Required work →
Begin at the line below that has "Literature.NumberTheory.EllipticCurves.Rank1Residual.Typed" and stop after the line that has "Or.inr (Or.inl ⟨p, hp, Or.inr hp8, rfl⟩)". Please restate only those lines, word for word.

──────── Records supplied

import Summits.BirchSwinnertonDyer.Rank1Residual.P2.CongruentNumberTwoPrimeThreeModEightMonskyDescent
import Literature.NumberTheory.EllipticCurves.Tian2014.CMPointSystemDescentPrimeSeven
import HarnessLib

/-!
# Cell «bsd-monsky» (prover-A, g13): ROUTE A AT ONE PRIME, the other half — `N = 2p`, `p ≡ 7 (mod 8)` (Monsky's `2p₇`,
# Cor. 5.15 (1)), from Tian's printed CM-point system plus two printed sentences: Tian Prop. 4.6 = Monsky Thm. 4.9 for
# Tian's point `2y_{2p}`; rank `E_{2p}(ℚ) = 1`, `2p` congruent, `Ш(E_{2p})[2^∞] = 0`, odd index — and the EVEN TWIST
# of Prop. 4.6 for ALL primes `p ≡ 3 (mod 4)`

HONEST FRAMING (cell `bsd-monsky`, run/shared/lean/pub/bsd-monsky/, README §1: ONE theorem on ONE explicit infinite
family at the prime `2`; nothing booked). This file asserts NO arithmetic fact and claims NOTHING new on paper: that
`2p` is a congruent number for every prime `p ≡ 7 (mod 8)` is classical (Monsky 1990 Thm. 4.9 / Cor. 5.15 (1) «`2p₇`»;
Tian 2014 Prop. 4.6 «proved in [19]»). The sibling `CongruentNumberTwoPrimeThreeModEightMonskyDescent` did `p ≡ 3 (8)`
from the binder `{D.Printed, «σ_{1+ϖ} fixes √2»}`; the `p ≡ 7 (8)` case needs ONE more printed sentence — «`σ_t` fixes
`√−2p₀` but moves `√2`» for `[t] ∈ 𝒜 − 2𝒜` (p0024 L26; Tian's Notations (ii) «`2𝒜 ≃ Gal(H/H₀)`», `√2 ∈ H₀ = K(√−p₀)`) — and
the consequences are recorded from the PRINTED SYSTEM BINDER
`hSk₇ : ∀ p ≡ 7 (8) prime, ∃ D : CMPointData p, D.Printed ∧ (∀ s, s² = 2 → σ_{1+ϖ}(s) = s) ∧ (∀ t ∉ 2𝒜, ∀ s, s² = 2 → σ_t(s) = −s)`
alone (binder form, no new named fact; no Gross–Zagier display, no `2`-Selmer display; `𝒜[2] = {1, [ϖ′]}` is Gauss, a
tree theorem; the transversal `⋃_{i<m} [t]^i φ₀` and `y^{σ_t} = y + (1,0)` are kernel theorems):
* (M-2y) for EVERY transversal `φ` of `𝒜/[ϖ′]` a RATIONAL point `y″ ∈ E_{2p}(ℚ)` with `transfer y″ = 2y_{2p,φ}` and
  `y″ ∉ 2E_{2p}(ℚ) + E_{2p}(ℚ)_tor` (`Tian2014.CMPointData.exists_transfer_eq_two_nsmul_yPoint_not_two_smul_add_torsion_prime_seven_mod_eight`);
* rank `E_{2p}(ℚ) = 1` (`≤ 1` = «`S̄ = ℤ/2`» on the Cor. 5.15 family `2p₇`, p528474); `2p` congruent; `Ш(E_{2p})[2^∞] = 0`;
  `y″` has ODD INDEX against every generator of `E_{2p}(ℚ)/tor`;
* **Tian Prop. 4.6, EVEN TWIST, for ALL primes `p ≡ 3 (mod 4)`** from one binder (`…_three_mod_four_of_printed`): rank
  `E_{2p}(ℚ) = 1` and `2p` congruent — Monsky's Cor. 5.15 (1) «`2p₃`, `2p₇`» for Tian's points.
In the tree `2p₇` was so far reached through «`Σ₂′` odd» and DOOR B6 (relative to {`U⁺`, GZK}); this is a second,
Gross–Zagier-free proof of rank one there. Nothing is asserted unconditionally beyond the tree's own descent theorems.
[cite: Tian2014, Prop. 4.6 (arXiv:1210.8231 p0023 L15–L22) and its proof (p0024 L6–L30), §4.2 (p0022 L47–L70)]
[cite: Monsky1990MockHeegner, Lemma 4.8 and Thm. 4.9 (p. 58), Cor. 5.15 (1) (p. 66), Remark (2) (p. 67)]
[cite: SilvermanAEC2009, Thm. X.4.2, Thm. VIII.6.7] [cite: TopYui2008Congruent, Prop. 3.3 (i) ⟺ (iv)]
-/

noncomputable section

open scoped Classical NumberTheorySymbols

open WeierstrassCurve NumberField Literature.NumberTheory.EllipticCurves
  Literature.NumberTheory.EllipticCurves.Rank1Residual
  Literature.NumberTheory.EllipticCurves.Rank1Residual.Typed
  Literature.NumberTheory.EllipticCurves.Monsky1990
  Literature.NumberTheory.EllipticCurves.TianYuanZhang2017

set_option autoImplicit false

namespace Summit.BirchSwinnertonDyer.Rank1Residual.P2

open Conjectures Literature.NumberTheory.EllipticCurves.Tian2014

/-! ## §1 The family `2p₇` is a Cor. 5.15 family -/

/-- **`2p` with `p ≡ 7 (8)` prime is Monsky's family `2p₇` of Cor. 5.15 (1)**.
[cite: Monsky1990MockHeegner, Cor. 5.15 (1) (p. 66)] -/
theorem isCor515Family_two_mul_seven_mod_eight {p : ℕ} (hp : p.Prime) (hp8 : p % 8 = 7) :
    IsCor515Family (2 * p) :=
  Or.inr (Or.inl ⟨p, hp, Or.inr hp8, rfl⟩)

/-! ## §2 Rank one, congruent, `Ш[2^∞] = 0` and the odd index on `2p₇` from the printed system binder -/

/-- **Rank `E_{2p}(ℚ) = 1` for every prime `p ≡ 7 (mod 8)` from the printed system binder alone** (Tian Prop. 4.6 =
Monsky Thm. 4.9 transplanted: `2y_{2p}` is the transfer of a rational point `y″ ∉ 2E + tor`, so `rank ≥ 1`; `rank ≤ 1`
is the tree's exact count `#Sel₂(E_{2p}) = 8` on the Cor. 5.15 family `2p₇`). No Gross–Zagier input.
[cite: Tian2014, Prop. 4.6 (p0023 L15–L22)] [cite: Monsky1990MockHeegner, Thm. 4.9 (p. 58), Cor. 5.15 (1) (p. 66)]
[cite: SilvermanAEC2009, Thm. X.4.2] -/
theorem mordellWeilRank_eq_one_two_mul_seven_mod_eight_of_printed
    (hSk₇ : ∀ p : ℕ, p.Prime → p % 8 = 7 →
      ∃ D : CMPointData p, D.Printed ∧ (∀ s : D.H, s ^ 2 = 2 → D.tau s = s) ∧
        ∀ t : ClassGroup (𝓞 (GenusField (2 * p))), ¬ IsSquare t → ∀ s : D.H, s ^ 2 = 2 → D.art t s = -s) :
    ∀ p : ℕ, p.Prime → p % 8 = 7 → (congruentNumberCurve (2 * p)).mordellWeilRank = 1 := by
  intro p hp hp8
  have hN : IsCor515Family (2 * p) := isCor515Family_two_mul_seven_mod_eight hp hp8
  haveI := isElliptic_congruentNumberCurve hN.ne_zero
  obtain ⟨D, hP, hτ2, hgen⟩ := hSk₇ p hp hp8
  obtain ⟨⟨φ, hφ⟩, hall⟩ :=
    D.exists_transfer_eq_two_nsmul_yPoint_not_two_smul_add_torsion_prime_seven_mod_eight hp hp8 hP hτ2 hgen
  obtain ⟨y'', -, hnot⟩ := hall φ hφ
  exact le_antisymm (mordellWeilRank_le_one_of_isCor515Family hN)
    (Nat.one_le_iff_ne_zero.mpr (mordellWeilRank_ne_zero_of_not_two_smul_add_torsion hN.ne_zero y'' hnot))

/-- **`2p` is a congruent number for every prime `p ≡ 7 (mod 8)` from the printed system binder alone** (Cor. 5.15 (1)
«`2p₇`»). [cite: Tian2014, Prop. 4.6 (p0023 L20–L22)] [cite: Monsky1990MockHeegner, Cor. 5.15 (1) (p. 66)]
[cite: TopYui2008Congruent, Prop. 3.3 (i) ⟺ (iv)] -/
theorem isCongruentNumber_two_mul_seven_mod_eight_of_printed
    (hSk₇ : ∀ p : ℕ, p.Prime → p % 8 = 7 →
      ∃ D : CMPointData p, D.Printed ∧ (∀ s : D.H, s ^ 2 = 2 → D.tau s = s) ∧
        ∀ t : ClassGroup (𝓞 (GenusField (2 * p))), ¬ IsSquare t → ∀ s : D.H, s ^ 2 = 2 → D.art t s = -s) :
    ∀ p : ℕ, p.Prime → p % 8 = 7 → IsCongruentNumber (2 * p) :=
  fun p hp hp8 =>
    (Wiles2000.mordellWeilRank_ne_zero_iff_isCongruentNumber (by have := hp.pos; omega)).mp
      (by rw [mordellWeilRank_eq_one_two_mul_seven_mod_eight_of_printed hSk₇ p hp hp8]; exact one_ne_zero)

/-- **`Ш(E_{2p})[2^∞] = 0` for every prime `p ≡ 7 (mod 8)` from the printed system binder alone** (rank one and the exact
count `#Sel₂(E_{2p}) = 8`). [cite: Monsky1990MockHeegner, Remark (2) (p. 67)] [cite: SilvermanAEC2009, Thm. X.4.2] -/
theorem primaryComponent_sha_two_eq_bot_two_mul_seven_mod_eight_of_printed
    (hSk₇ : ∀ p : ℕ, p.Prime → p % 8 = 7 →
      ∃ D : CMPointData p, D.Printed ∧ (∀ s : D.H, s ^ 2 = 2 → D.tau s = s) ∧
        ∀ t : ClassGroup (𝓞 (GenusField (2 * p))), ¬ IsSquare t → ∀ s : D.H, s ^ 2 = 2 → D.art t s = -s) :
    ∀ p : ℕ, (hp : p.Prime) → p % 8 = 7 →
      haveI := isElliptic_congruentNumberCurve (n := 2 * p) (Nat.mul_ne_zero two_ne_zero hp.ne_zero)
      AddCommGroup.primaryComponent (congruentNumberCurve (2 * p)).sha 2 = ⊥ := by
  intro p hp hp8
  have hN : IsCor515Family (2 * p) := isCor515Family_two_mul_seven_mod_eight hp hp8
  have h := (isCongruentNumber_iff_primaryComponent_sha_two_eq_bot_of_isCor515Family hN).mp
    (isCongruentNumber_two_mul_seven_mod_eight_of_printed hSk₇ p hp hp8)
  convert h

/-- **MONSKY'S THEOREM 4.9 (EVEN TWIST) FOR TIAN'S POINT `2y_{2p}`, `p ≡ 7 (mod 8)`, from the printed system binder alone**: for every
such `p` and printed system `D` there is a transversal `φ` of `𝒜/[ϖ′]`, and for EVERY transversal a rational point
`y″ ∈ E_{2p}(ℚ)` with `transfer y″ = 2y_{2p,φ}`, of INFINITE ORDER and ODD INDEX against every generator of
`E_{2p}(ℚ)/tor`. No `L`-function, no Gross–Zagier display, no `2`-Selmer display.
[cite: Tian2014, Prop. 4.6 (p0023 L15–L22)] [cite: Monsky1990MockHeegner, Thm. 4.9 (p. 58)] -/
theorem monskyOddIndex_two_mul_seven_mod_eight_of_printed
    (hSk₇ : ∀ p : ℕ, p.Prime → p % 8 = 7 →
      ∃ D : CMPointData p, D.Printed ∧ (∀ s : D.H, s ^ 2 = 2 → D.tau s = s) ∧
        ∀ t : ClassGroup (𝓞 (GenusField (2 * p))), ¬ IsSquare t → ∀ s : D.H, s ^ 2 = 2 → D.art t s = -s) :
    ∀ p : ℕ, (hp : p.Prime) → p % 8 = 7 →
      ∃ D : CMPointData p, D.Printed ∧ (∀ s : D.H, s ^ 2 = 2 → D.tau s = s) ∧
        (∃ φ, D.IsRepsModPiPrime φ) ∧
        ∀ φ : Finset (ClassGroup (𝓞 (GenusField (2 * p)))), D.IsRepsModPiPrime φ →
          ∃ y'' : (congruentNumberCurve (2 * p)).toAffine.Point,
            D.transfer hp.ne_zero y'' = (2 : ℕ) • D.yPoint φ ∧ ¬ IsOfFinAddOrder y'' ∧
            (∀ g : (congruentNumberCurve (2 * p)).toAffine.Point, GeneratesFreePartRat (2 * p) g →
              ∃ m : ℤ, Odd m ∧ IsOfFinAddOrder (y'' - m • g)) := by
  intro p hp hp8
  obtain ⟨D, hP, hτ2, hgen⟩ := hSk₇ p hp hp8
  obtain ⟨hex, hall⟩ :=
    D.exists_transfer_eq_two_nsmul_yPoint_not_two_smul_add_torsion_prime_seven_mod_eight hp hp8 hP hτ2 hgen
  refine ⟨D, hP, hτ2, hex, fun φ hφ => ?_⟩
  obtain ⟨y'', hy'', hnot⟩ := hall φ hφ
  exact ⟨y'', hy'', not_isOfFinAddOrder_of_not_two_smul_add_torsion y'' hnot,
    fun g hg => exists_odd_isOfFinAddOrder_sub_zsmul_of_not_two_smul_add_torsion y'' hnot g hg⟩

/-! ## §3 Tian Prop. 4.6, even twist, for every prime `p ≡ 3 (mod 4)` from ONE binder -/

/-- **Tian Prop. 4.6 (even twist `m = 2p₀`) for EVERY prime `p₀ ≡ 3 (mod 4)` from one printed system binder** — Monsky's
Cor. 5.15 (1) «`2p₃`, `2p₇`» for Tian's points: rank `E_{2p}(ℚ) = 1` and `2p` is a congruent number. The binder carries
both printed sentences; the `p ≡ 3 (8)` half uses only the first (`…ThreeModEight…`), the `p ≡ 7 (8)` half both.
[cite: Tian2014, Prop. 4.6 (p0023 L15–L22)] [cite: Monsky1990MockHeegner, Thm. 4.6 (p. 57), Thm. 4.9 (p. 58), Cor. 5.15 (1) (p. 66)] -/
theorem mordellWeilRank_eq_one_and_isCongruentNumber_two_mul_three_mod_four_of_printed
    (hSk : ∀ p : ℕ, p.Prime → p % 4 = 3 →
      ∃ D : CMPointData p, D.Printed ∧ (∀ s : D.H, s ^ 2 = 2 → D.tau s = s) ∧
        ∀ t : ClassGroup (𝓞 (GenusField (2 * p))), ¬ IsSquare t → ∀ s : D.H, s ^ 2 = 2 → D.art t s = -s) :
    ∀ p : ℕ, p.Prime → p % 4 = 3 →
      (congruentNumberCurve (2 * p)).mordellWeilRank = 1 ∧ IsCongruentNumber (2 * p) := by
  intro p hp hp4
  have hSk₁ : ∀ q : ℕ, q.Prime → q % 8 = 3 →
      ∃ D : CMPointData q, D.Printed ∧ ∀ s : D.H, s ^ 2 = 2 → D.tau s = s := fun q hq hq8 => by
    obtain ⟨D, hP, hτ2, -⟩ := hSk q hq (by omega)
    exact ⟨D, hP, hτ2⟩
  have hSk₇ : ∀ q : ℕ, q.Prime → q % 8 = 7 →
      ∃ D : CMPointData q, D.Printed ∧ (∀ s : D.H, s ^ 2 = 2 → D.tau s = s) ∧
        ∀ t : ClassGroup (𝓞 (GenusField (2 * q))), ¬ IsSquare t → ∀ s : D.H, s ^ 2 = 2 → D.art t s = -s :=
    fun q hq hq8 => hSk q hq (by omega)
  rcases (by omega : p % 8 = 3 ∨ p % 8 = 7) with h | h
  · exact ⟨mordellWeilRank_eq_one_two_mul_three_mod_eight_of_printed hSk₁ p hp h,
      isCongruentNumber_two_mul_three_mod_eight_of_printed hSk₁ p hp h⟩
  · exact ⟨mordellWeilRank_eq_one_two_mul_seven_mod_eight_of_printed hSk₇ p hp h,
      isCongruentNumber_two_mul_seven_mod_eight_of_printed hSk₇ p hp h⟩

end Summit.BirchSwinnertonDyer.Rank1Residual.P2

end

────────────────

Expected output →
  Literature.NumberTheory.EllipticCurves.Rank1Residual.Typed
  Literature.NumberTheory.EllipticCurves.Monsky1990
  Literature.NumberTheory.EllipticCurves.TianYuanZhang2017

set_option autoImplicit false

namespace Summit.BirchSwinnertonDyer.Rank1Residual.P2

open Conjectures Literature.NumberTheory.EllipticCurves.Tian2014

/-! ## §1 The family `2p₇` is a Cor. 5.15 family -/

/-- **`2p` with `p ≡ 7 (8)` prime is Monsky's family `2p₇` of Cor. 5.15 (1)**.
[cite: Monsky1990MockHeegner, Cor. 5.15 (1) (p. 66)] -/
theorem isCor515Family_two_mul_seven_mod_eight {p : ℕ} (hp : p.Prime) (hp8 : p % 8 = 7) :
    IsCor515Family (2 * p) :=
  Or.inr (Or.inl ⟨p, hp, Or.inr hp8, rfl⟩)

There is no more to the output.